Most stock screening tools you find will have their own unique financial industry language.
Notice the wording "Righteous Rockets". Righteous Rockets are businesses that seem undervalued, are profitable, and have relatively low debt, thus making them "righteous." Furthermore, they’re quickly growing and have begun to see considerable stock price appreciation - making them "rockets." The ticker symbol and name of the corporation is on the left. The criteria used for this particular stock screener are Market Capitalization, Return on Equity, Price Sales/Ratio, Debt to Equity Ratio, and Revenue Growth This Year Compared to Last Year.
Market capitalization is the total value of the firm. It’s calculated by multiplying the number of outstanding shares times the current stock price of those shares. Market capitalization is sometimes called market value.
Return on equity (ROE) is usually equity earnings as a proportion of net worth. You divide the most recent year’s net income by shareholders’ equity (shareholders’ equity is assets minus liabilities) to calculate ROE.
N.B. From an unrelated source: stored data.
import Literature.Geometry.Kaehler.ComplexTorusIntegralHodgeLatticeThetaDegrees
import Literature.Geometry.Kaehler.ComplexTorusBeauvilleFourierAnyBasis
import Literature.Geometry.Kaehler.ComplexTorusFourierParsevalAllDegrees
import Literature.Geometry.Kaehler.ComplexTorusDualPolarizationType
import Literature.Geometry.Kaehler.ComplexTorusTranscendentalLatticeInvariance
import HarnessLib

/-!
# The Fourier duality of the `θ`-degree generators: `k!·⟨θ^{∧l}, z⟩_X = (−1)^k·l!·d·⟨(E^*)^{∧k}, F z⟩_X̂`,
# `δ_k(X, E)·k!·(d₁d_g)^k = δ_l(X̂, E_δ)·l!·d₁⋯d_g`, `δ_l·l! ∣ δ_k·k!·d₁⋯d_g`, and `δ_k·k! = δ_{g−k}·(g−k)!` on a principally polarised torus

Layer `Literature/Geometry/Kaehler`, namespace `Literature.Geometry.Kaehler.ComplexTorus`; lane `lit-hodgefound`
(Track 2 foundations library), seat p09, generation 50, row g50-#1. THEOREMS ONLY (0 definitions); no named fact, net debt 0.

g49-#11 (`ComplexTorusIntegralHodgeLatticeThetaDegrees`) introduced, without a definition, the positive generator `δ_k` of the group of
`θ`-DEGREES `{⟨θ^{∧l}, z⟩_e : z ∈ Hdgᵏ(X, ℤ)} = δ_k·ℤ` (`k + l = g`) of a complex torus `X = E/Φ(ℤ^ι)` polarised by a Riemann form
`η = E` of type `(d₁, …, d_g)` (`θ = ofRealForm η`; «`δ` divides every degree and is a degree»), with `(l!·d₁⋯d_l) ∣ δ_k`,
`δ_k·(k!·d₁⋯d_k) ∣ g!·d₁⋯d_g`, `δ_{k+1} ∣ δ_k`, and the lower-half formula `δ_p = ((g−p)!·d₁⋯d_{g−p})·n_p` through the Lefschetz form.
This file relates the generators in COMPLEMENTARY codimensions `k` and `l = g − k` through the cohomological Fourier(–Mukai) transform
`F : H^{2k}(X) → H^{2l}(X̂)` of Lange 2023 §6.2.4 (the tree's `fourierForm`, prover p08), which the tree already knows to be an
integral isomorphism `Hdgᵏ(X, ℤ) ⥲ Hdg^l(X̂, ℤ)` (g31-#9 `ComplexTorusFourierIntegralHodgeLattices`, Prop. 6.2.20/6.2.21), an isometry
up to sign for the cup-product pairings (g32-#1 `ComplexTorusFourierParsevalAllDegrees`: `⟨F x, F y⟩^X̂ = (−1)^{g+pm}⟨x, y⟩^X`), and to
map `θ^{∧l}` to `(−1)^l (l!·d/k!)·(E^*)^{∧k}` (Beauville's formula, Lange Thm. 6.3.5 / (6.12), the tree's
`IsPolarizationType.fourierForm_wedgePow_chernClass_div_factorial` of `ComplexTorusBeauvilleFourierAnyBasis`; `d = d₁⋯d_g`, `E^* = dualForm`
Lang's transport of `E` to `X̂`, `E_δ = d₁d_g·E^*` the dual polarisation of Lange Prop. 2.5.1, of type `(d₁d_g/d_g, …, d₁d_g/d₁)`, the
tree's `IsPolarizationType.dual` / `IsRiemannForm.dualPolarization`):

* §1 **THE TRANSPORT IDENTITY `k!·⟨θ^{∧l}, z⟩^X_e = (−1)^k·l!·(d₁⋯d_g)·⟨(E^*)^{∧k}, F z⟩^X̂_e`** for every `z ∈ H^{2k}(X, ℂ)`, `k + l = g`,
  on ANY presentation (`IsPolarizationType.factorial_mul_poincarePairing_wedgePow_eq_fourier`): Parseval + Beauville.
* §2 **`δ_k(X, E)·k!·(d₁d_g)^k = δ_l(X̂, E_δ)·l!·d₁⋯d_g`** (`IsPolarizationType.thetaDegree_generator_mul_eq_dual`): `F` maps `Hdgᵏ(X, ℤ)`
  ONTO `Hdg^l(X̂, ℤ)` and `E_δ^{∧k} = (d₁d_g)^k (E^*)^{∧k}`, so the two degree groups are proportional with the factor of §1; data-free form
  `IsPolarizationType.exists_thetaDegree_generator_dual` (both generators exist, by g49-#11 on `X` and on the polarised dual torus).
* §3 **BACK TO `X` ALONG `φ_L`**: for every `z ∈ Hdgᵏ(X, ℤ)` the class `w = φ_L^*(F z) ∈ Hdg^l(X, ℤ)` (`φ_L = ρ(ᵗG)`, `G` the integer
  Gram matrix, `φ_L^*(E^*)^{∧k} = E^{∧k}`, `⟨φ_L^*a, φ_L^*b⟩^X = deg φ_L·⟨a, b⟩^X̂ = d²·⟨a, b⟩^X̂`) has
  **`l!·⟨θ^{∧k}, w⟩^X_e = (−1)^k·k!·(d₁⋯d_g)·⟨θ^{∧l}, z⟩^X_e`** (`IsPolarizationType.exists_mem_integralHodgeClassesIn_factorial_mul_poincarePairing_eq`);
  hence **`δ_l·l! ∣ δ_k·k!·d₁⋯d_g`** for all `k + l = g` (`IsPolarizationType.thetaDegree_generator_mul_factorial_dvd`) and, for a
  PRINCIPAL polarisation, **`δ_k·k! = δ_l·l!`** (`IsPolarizationType.thetaDegree_generator_mul_factorial_eq_of_type_one`): the least
  `θ`-degrees of integral Hodge classes in complementary codimensions determine each other — e.g. `δ_1 = (g−1)!·δ_{g−1}`: the least
  `θ^{g−1}`-degree of a divisor class is `(g−1)!` times the least `θ`-degree of an integral Hodge curve class
  (`IsPolarizationType.thetaDegree_generator_one_eq_factorial_mul_of_type_one`).

What is formalised is OUR ROAD (the printed sources give the ingredients — Prop. 6.2.20/6.2.21, Parseval as «`F` is Poincaré duality up to
sign», Thm. 6.3.5, Prop. 2.5.1, Prop. 2.4.12 (b) — not these corollaries about degree groups).

## Contents (theorems only; no definition, no named fact)

* §1 `IsPolarizationType.factorial_smul_fourierForm_wedgePow` (`k!·F(θ^{∧l}) = (−1)^l·l!·d·(E^*)^{∧k}`),
  **`IsPolarizationType.factorial_mul_poincarePairing_wedgePow_eq_fourier`**.
* §2 **`IsPolarizationType.thetaDegree_generator_mul_eq_dual`**, `IsPolarizationType.exists_thetaDegree_generator_dual`.
* §3 `IsPolarizationType.poincarePairing_comp_realRep_transposeGram` (`⟨φ_L^*a, φ_L^*b⟩^X = d²·⟨a, b⟩^X̂`),
  **`IsPolarizationType.exists_mem_integralHodgeClassesIn_factorial_mul_poincarePairing_eq`**,
  **`IsPolarizationType.thetaDegree_generator_mul_factorial_dvd`**, **`IsPolarizationType.thetaDegree_generator_mul_factorial_eq_of_type_one`**,
  `IsPolarizationType.thetaDegree_generator_one_eq_factorial_mul_of_type_one`, `IsPolarizationType.exists_thetaDegree_generator_mul_factorial_eq_of_type_one`,
  `IsPrincipalPolarization.thetaDegree_generator_mul_factorial_eq`.

## References

* [cite: Lange2023AbelianVarietiesComplex, §6.2.4 Prop. 6.2.20, Prop. 6.2.21 (pp. 310–311); §6.3.2 Thm. 6.3.5 with (6.12) (pp. 315–316); §2.5.1 Prop. 2.5.1 (p. 131); §2.4.3 Prop. 2.4.12 (b); §1.4.2 Lemma 1.4.5, Prop. 1.4.7]
* [cite: Beauville1983FourierChow, §3 Prop. 5 (p. 248)]
* [cite: Mukai1981, §2 Thm. 2.2 (pp. 155–157)]
* [cite: Lang1982AbelianFunctions, Ch. VII §5 Thm. 5.2 (pp. 119–120)]
* [cite: BenoistDebarre2023SmoothSubvarietiesJacobians, §1 (p. 3); §3 Prop. 3.3]
-/

noncomputable section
Price-to-sales ratio, P/S ratio, or PSR, is a evaluation metric for stocks. It is figured out by dividing the company's market cap by the company's revenue in the most recent fiscal year (or the most current four fiscal quarters); or, equally, divide the per-share stock price by the per-share revenue.
The metric can be used to determine the value of a stock relative to its past performance. It may also be used to determine relative valuation of a sector or the market as a whole.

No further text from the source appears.